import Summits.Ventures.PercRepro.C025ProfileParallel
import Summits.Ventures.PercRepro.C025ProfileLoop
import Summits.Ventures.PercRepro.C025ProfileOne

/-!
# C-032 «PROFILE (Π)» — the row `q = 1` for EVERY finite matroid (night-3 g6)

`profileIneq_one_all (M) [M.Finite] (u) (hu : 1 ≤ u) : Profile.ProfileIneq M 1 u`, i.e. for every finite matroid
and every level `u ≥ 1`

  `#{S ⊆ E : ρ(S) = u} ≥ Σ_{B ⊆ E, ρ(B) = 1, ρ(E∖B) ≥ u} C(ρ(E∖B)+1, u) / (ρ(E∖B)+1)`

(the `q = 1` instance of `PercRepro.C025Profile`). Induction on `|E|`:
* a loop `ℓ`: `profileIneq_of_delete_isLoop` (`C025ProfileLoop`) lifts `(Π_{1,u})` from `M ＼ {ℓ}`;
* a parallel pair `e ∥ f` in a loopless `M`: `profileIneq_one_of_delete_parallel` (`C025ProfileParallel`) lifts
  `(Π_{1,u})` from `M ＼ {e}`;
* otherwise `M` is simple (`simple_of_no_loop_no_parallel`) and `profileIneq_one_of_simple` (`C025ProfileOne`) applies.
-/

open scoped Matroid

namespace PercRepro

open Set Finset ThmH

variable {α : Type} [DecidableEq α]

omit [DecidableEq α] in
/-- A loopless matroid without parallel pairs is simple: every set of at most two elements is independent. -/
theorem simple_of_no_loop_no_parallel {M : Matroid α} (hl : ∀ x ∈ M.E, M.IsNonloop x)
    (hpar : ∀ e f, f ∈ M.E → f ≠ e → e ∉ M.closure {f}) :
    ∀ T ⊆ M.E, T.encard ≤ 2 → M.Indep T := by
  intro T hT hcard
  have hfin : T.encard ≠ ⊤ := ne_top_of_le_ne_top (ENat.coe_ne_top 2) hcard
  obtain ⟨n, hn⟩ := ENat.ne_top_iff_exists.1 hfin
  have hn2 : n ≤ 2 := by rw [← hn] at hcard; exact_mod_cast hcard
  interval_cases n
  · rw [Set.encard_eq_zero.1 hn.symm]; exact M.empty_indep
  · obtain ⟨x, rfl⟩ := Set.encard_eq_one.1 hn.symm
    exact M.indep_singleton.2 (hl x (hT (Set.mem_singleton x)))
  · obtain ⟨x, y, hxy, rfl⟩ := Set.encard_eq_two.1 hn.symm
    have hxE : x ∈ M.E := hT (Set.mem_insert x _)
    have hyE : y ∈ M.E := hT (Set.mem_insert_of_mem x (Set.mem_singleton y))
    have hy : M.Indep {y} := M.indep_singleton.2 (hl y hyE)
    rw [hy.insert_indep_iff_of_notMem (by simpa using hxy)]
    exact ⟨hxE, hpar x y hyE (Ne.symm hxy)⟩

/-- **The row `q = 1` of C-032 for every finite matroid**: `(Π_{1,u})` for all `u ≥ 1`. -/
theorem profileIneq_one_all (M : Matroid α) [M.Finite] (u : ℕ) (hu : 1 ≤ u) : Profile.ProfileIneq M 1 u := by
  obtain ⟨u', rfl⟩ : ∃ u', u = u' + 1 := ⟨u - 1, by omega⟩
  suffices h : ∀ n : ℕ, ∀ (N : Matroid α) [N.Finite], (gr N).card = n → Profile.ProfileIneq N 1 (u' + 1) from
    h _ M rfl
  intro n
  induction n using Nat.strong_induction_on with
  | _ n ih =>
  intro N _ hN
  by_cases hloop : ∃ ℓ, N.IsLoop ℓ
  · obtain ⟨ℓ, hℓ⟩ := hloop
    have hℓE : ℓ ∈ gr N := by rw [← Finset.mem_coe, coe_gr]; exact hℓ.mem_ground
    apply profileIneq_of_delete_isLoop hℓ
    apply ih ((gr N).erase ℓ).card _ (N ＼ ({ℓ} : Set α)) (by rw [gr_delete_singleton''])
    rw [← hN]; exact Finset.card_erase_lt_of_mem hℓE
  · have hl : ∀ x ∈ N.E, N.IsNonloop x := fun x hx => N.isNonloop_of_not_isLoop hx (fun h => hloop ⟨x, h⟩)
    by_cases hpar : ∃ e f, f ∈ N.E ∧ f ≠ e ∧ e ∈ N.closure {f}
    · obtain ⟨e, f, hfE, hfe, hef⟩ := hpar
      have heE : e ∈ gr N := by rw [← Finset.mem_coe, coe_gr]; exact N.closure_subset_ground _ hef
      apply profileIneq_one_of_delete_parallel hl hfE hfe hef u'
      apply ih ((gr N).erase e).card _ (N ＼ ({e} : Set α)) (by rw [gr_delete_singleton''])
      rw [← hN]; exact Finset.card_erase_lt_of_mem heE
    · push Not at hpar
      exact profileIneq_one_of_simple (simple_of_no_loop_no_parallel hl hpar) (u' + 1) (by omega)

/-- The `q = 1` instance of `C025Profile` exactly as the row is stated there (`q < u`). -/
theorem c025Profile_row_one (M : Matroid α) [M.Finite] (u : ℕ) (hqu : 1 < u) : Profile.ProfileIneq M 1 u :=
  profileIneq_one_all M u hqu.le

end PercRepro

++++++++++++++++++++

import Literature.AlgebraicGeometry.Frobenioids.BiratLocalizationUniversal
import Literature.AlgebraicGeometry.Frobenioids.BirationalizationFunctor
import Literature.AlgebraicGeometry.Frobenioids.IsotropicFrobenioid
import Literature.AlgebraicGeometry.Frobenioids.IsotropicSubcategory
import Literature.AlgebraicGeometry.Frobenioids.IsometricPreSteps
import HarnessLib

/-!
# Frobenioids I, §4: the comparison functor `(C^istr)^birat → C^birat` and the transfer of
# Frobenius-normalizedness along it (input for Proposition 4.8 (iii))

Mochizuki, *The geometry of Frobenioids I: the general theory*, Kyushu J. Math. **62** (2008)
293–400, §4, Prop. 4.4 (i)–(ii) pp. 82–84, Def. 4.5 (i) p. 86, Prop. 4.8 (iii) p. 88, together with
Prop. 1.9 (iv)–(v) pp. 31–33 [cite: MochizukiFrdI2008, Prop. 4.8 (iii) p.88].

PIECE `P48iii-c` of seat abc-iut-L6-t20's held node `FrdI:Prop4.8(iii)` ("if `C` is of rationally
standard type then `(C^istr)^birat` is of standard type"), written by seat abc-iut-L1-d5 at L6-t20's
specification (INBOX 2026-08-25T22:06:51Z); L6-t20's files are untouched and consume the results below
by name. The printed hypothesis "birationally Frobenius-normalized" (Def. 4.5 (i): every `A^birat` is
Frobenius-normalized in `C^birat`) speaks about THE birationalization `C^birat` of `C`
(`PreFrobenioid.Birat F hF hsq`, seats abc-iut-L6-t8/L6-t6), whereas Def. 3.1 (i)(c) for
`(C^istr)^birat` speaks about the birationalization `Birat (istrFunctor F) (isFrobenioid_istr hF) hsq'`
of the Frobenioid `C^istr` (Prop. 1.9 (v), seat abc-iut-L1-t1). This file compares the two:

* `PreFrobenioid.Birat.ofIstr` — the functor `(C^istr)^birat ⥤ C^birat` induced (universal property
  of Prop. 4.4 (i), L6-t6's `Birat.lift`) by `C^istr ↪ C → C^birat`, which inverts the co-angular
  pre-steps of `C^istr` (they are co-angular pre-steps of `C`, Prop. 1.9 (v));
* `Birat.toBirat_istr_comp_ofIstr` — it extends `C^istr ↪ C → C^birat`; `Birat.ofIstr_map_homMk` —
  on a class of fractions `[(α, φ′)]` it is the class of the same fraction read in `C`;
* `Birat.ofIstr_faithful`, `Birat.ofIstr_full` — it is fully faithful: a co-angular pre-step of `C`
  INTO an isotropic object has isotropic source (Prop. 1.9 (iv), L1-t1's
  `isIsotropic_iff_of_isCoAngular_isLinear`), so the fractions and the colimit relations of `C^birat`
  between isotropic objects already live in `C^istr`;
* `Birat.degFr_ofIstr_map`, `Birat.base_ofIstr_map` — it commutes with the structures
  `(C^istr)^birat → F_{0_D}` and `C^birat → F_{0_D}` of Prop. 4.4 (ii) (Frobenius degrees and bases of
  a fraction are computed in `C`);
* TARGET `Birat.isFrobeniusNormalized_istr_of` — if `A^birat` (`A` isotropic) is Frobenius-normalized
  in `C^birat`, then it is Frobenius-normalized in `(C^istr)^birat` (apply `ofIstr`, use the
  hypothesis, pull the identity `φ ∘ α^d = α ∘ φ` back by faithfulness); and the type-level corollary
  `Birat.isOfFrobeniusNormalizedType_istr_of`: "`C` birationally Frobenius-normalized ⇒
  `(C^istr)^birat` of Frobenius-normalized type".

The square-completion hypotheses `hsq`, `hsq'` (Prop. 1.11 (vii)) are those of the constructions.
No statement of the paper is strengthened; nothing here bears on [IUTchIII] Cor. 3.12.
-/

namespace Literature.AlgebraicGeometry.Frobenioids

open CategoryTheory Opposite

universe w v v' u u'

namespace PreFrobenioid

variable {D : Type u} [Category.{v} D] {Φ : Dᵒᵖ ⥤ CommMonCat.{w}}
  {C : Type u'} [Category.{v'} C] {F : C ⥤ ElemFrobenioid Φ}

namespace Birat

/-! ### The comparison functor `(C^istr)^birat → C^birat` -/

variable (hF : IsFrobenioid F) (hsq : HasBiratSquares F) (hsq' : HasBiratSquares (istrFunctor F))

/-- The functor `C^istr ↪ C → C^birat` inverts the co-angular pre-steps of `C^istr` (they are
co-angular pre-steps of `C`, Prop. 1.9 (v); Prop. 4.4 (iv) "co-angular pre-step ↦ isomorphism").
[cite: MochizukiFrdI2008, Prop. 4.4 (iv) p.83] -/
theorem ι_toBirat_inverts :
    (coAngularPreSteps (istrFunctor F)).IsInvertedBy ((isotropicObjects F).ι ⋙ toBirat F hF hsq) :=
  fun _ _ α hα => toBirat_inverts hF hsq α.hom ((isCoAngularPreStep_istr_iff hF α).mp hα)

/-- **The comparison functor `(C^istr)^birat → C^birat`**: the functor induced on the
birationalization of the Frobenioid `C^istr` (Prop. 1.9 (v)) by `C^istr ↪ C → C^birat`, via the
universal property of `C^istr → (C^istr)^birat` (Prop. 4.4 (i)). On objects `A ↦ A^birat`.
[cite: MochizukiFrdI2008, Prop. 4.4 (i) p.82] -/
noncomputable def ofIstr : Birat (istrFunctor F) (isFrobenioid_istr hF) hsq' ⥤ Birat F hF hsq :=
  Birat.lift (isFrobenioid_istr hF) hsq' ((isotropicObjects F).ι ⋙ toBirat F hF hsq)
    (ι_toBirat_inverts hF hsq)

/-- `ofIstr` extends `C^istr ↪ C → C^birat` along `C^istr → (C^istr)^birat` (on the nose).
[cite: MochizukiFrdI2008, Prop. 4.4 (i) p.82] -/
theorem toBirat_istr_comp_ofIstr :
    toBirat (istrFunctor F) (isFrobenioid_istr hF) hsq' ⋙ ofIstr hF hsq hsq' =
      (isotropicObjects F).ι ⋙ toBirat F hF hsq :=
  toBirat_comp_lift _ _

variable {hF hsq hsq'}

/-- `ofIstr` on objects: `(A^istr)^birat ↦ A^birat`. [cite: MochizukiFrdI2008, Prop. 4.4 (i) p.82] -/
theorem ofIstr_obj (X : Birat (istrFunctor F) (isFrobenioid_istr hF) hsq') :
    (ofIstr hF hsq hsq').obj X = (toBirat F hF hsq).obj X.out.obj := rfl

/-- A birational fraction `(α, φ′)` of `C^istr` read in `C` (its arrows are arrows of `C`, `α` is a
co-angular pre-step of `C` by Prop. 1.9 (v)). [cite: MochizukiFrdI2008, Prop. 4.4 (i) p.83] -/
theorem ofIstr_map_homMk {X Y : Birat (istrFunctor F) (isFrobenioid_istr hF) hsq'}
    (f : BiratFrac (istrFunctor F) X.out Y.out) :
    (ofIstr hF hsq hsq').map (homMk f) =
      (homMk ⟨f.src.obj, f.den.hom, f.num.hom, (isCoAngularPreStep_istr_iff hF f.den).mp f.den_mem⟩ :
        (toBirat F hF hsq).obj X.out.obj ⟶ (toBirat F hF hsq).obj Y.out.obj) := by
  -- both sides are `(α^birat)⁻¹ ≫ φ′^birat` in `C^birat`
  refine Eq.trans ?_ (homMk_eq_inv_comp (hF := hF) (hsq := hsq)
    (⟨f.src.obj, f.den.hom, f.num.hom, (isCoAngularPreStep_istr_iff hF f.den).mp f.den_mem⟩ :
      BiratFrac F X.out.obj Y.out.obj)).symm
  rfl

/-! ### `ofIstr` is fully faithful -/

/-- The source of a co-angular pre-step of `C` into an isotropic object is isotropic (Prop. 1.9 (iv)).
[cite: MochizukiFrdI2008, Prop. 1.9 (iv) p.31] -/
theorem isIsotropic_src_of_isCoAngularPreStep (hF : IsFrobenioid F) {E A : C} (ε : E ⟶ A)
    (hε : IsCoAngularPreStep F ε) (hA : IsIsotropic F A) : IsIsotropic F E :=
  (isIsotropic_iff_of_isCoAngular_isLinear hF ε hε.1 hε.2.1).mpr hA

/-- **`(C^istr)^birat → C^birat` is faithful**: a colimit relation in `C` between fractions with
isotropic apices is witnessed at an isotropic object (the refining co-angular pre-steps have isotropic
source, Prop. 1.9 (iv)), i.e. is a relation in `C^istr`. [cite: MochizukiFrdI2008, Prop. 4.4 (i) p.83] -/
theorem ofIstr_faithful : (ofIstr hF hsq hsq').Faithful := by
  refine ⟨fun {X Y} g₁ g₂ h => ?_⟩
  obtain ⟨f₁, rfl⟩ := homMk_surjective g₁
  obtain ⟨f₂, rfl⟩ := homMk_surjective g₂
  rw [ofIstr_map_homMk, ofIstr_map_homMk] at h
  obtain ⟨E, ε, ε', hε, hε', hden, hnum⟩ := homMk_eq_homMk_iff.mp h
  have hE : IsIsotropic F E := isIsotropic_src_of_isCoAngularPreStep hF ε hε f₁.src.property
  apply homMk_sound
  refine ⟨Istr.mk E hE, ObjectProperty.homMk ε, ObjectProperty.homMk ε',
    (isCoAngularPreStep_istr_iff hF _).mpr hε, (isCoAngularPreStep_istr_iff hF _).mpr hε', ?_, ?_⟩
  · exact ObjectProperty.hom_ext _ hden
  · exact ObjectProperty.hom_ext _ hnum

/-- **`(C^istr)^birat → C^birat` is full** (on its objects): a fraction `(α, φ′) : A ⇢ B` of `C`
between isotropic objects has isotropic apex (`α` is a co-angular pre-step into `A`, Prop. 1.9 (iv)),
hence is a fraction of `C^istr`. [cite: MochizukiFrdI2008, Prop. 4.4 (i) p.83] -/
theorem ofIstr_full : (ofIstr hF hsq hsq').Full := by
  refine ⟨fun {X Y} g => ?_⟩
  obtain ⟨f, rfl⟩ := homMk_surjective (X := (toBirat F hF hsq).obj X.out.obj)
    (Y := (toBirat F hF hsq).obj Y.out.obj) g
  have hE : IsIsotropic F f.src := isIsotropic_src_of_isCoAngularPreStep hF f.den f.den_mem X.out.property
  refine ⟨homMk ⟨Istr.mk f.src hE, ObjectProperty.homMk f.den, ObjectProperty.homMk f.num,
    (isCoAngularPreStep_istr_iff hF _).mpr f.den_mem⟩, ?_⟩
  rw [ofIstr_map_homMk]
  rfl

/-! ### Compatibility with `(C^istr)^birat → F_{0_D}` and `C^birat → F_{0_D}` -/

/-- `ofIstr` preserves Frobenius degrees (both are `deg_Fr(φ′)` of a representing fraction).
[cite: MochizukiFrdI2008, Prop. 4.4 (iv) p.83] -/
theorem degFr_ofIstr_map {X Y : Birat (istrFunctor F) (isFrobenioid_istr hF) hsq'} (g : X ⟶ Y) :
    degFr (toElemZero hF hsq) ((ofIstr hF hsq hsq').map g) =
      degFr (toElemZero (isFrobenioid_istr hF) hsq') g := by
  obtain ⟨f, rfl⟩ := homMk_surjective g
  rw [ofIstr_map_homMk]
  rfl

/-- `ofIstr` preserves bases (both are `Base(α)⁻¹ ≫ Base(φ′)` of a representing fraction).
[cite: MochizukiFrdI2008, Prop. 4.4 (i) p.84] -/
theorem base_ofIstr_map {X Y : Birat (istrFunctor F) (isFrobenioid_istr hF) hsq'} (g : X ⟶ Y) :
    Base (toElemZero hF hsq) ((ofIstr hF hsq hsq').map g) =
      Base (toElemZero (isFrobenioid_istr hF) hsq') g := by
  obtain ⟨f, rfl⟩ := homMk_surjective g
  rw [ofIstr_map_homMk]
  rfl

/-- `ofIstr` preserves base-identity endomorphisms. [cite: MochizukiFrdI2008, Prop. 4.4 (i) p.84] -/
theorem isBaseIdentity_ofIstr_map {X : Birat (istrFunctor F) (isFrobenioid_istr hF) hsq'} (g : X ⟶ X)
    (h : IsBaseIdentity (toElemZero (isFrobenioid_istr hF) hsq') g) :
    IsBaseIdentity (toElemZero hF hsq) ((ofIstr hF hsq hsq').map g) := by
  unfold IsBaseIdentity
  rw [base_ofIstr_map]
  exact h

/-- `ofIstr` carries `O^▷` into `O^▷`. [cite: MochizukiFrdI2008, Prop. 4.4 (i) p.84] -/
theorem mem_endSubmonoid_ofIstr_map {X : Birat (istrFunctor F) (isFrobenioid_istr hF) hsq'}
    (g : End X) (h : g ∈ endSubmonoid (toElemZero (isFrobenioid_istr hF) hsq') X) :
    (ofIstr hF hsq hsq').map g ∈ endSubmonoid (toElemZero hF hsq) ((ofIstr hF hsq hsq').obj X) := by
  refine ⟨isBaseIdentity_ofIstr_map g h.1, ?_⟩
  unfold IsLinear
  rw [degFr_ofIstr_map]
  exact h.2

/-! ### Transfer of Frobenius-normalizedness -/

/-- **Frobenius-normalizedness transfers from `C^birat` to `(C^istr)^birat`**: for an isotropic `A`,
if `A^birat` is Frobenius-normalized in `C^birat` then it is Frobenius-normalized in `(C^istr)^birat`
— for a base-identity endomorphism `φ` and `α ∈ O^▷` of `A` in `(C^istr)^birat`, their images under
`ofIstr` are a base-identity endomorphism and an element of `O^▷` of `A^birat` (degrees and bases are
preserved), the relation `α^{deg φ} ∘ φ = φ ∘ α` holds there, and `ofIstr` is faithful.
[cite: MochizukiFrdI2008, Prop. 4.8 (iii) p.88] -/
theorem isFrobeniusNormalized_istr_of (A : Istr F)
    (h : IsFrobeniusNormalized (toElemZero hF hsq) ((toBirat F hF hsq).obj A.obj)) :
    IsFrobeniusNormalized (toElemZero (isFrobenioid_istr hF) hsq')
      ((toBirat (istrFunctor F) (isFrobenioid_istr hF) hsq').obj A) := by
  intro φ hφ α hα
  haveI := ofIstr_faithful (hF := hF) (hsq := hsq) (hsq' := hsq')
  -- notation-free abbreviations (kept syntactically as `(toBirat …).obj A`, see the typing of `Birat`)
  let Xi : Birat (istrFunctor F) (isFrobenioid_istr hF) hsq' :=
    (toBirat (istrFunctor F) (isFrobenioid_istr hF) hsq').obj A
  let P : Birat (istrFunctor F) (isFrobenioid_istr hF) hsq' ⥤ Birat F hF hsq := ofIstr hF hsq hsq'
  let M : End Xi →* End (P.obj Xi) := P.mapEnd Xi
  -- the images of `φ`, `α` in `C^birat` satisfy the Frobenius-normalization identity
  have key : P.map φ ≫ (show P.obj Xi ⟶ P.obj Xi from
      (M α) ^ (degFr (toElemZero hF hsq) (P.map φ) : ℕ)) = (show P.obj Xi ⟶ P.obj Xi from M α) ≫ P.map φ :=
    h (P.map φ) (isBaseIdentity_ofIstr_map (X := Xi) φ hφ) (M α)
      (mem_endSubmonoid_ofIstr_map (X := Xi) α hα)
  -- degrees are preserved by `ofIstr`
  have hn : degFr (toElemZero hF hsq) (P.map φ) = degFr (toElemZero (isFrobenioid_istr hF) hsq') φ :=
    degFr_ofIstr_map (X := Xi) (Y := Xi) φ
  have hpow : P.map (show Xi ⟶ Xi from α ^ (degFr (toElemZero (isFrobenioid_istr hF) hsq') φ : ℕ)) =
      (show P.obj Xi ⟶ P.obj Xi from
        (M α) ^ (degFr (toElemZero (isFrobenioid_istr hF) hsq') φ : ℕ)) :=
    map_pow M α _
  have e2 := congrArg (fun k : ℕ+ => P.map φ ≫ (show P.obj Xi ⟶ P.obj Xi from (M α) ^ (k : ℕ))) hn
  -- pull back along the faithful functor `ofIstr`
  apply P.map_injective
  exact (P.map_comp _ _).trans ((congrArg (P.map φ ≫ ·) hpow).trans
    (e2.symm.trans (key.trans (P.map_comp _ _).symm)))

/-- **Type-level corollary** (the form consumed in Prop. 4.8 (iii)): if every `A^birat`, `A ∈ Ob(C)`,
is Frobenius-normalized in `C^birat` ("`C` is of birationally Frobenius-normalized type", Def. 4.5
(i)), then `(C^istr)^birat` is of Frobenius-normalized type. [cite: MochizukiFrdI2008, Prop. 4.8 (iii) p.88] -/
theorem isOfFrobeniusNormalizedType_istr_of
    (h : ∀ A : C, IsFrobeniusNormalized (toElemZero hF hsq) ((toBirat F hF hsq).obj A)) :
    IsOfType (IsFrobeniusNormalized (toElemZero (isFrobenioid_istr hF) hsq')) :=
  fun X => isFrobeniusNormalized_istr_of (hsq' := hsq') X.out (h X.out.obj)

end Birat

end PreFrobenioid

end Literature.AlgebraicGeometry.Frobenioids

++++++++++++++++++++

◆ Problem description
Look above for the line with "have hyE : y" and the line with "of C-032 for", and reproduce exactly those two lines plus every line between, nothing more.

◆ Task answer
    have hyE : y ∈ M.E := hT (Set.mem_insert_of_mem x (Set.mem_singleton y))
    have hy : M.Indep {y} := M.indep_singleton.2 (hl y hyE)
    rw [hy.insert_indep_iff_of_notMem (by simpa using hxy)]
    exact ⟨hxE, hpar x y hyE (Ne.symm hxy)⟩

/-- **The row `q = 1` of C-032 for every finite matroid**: `(Π_{1,u})` for all `u ≥ 1`. -/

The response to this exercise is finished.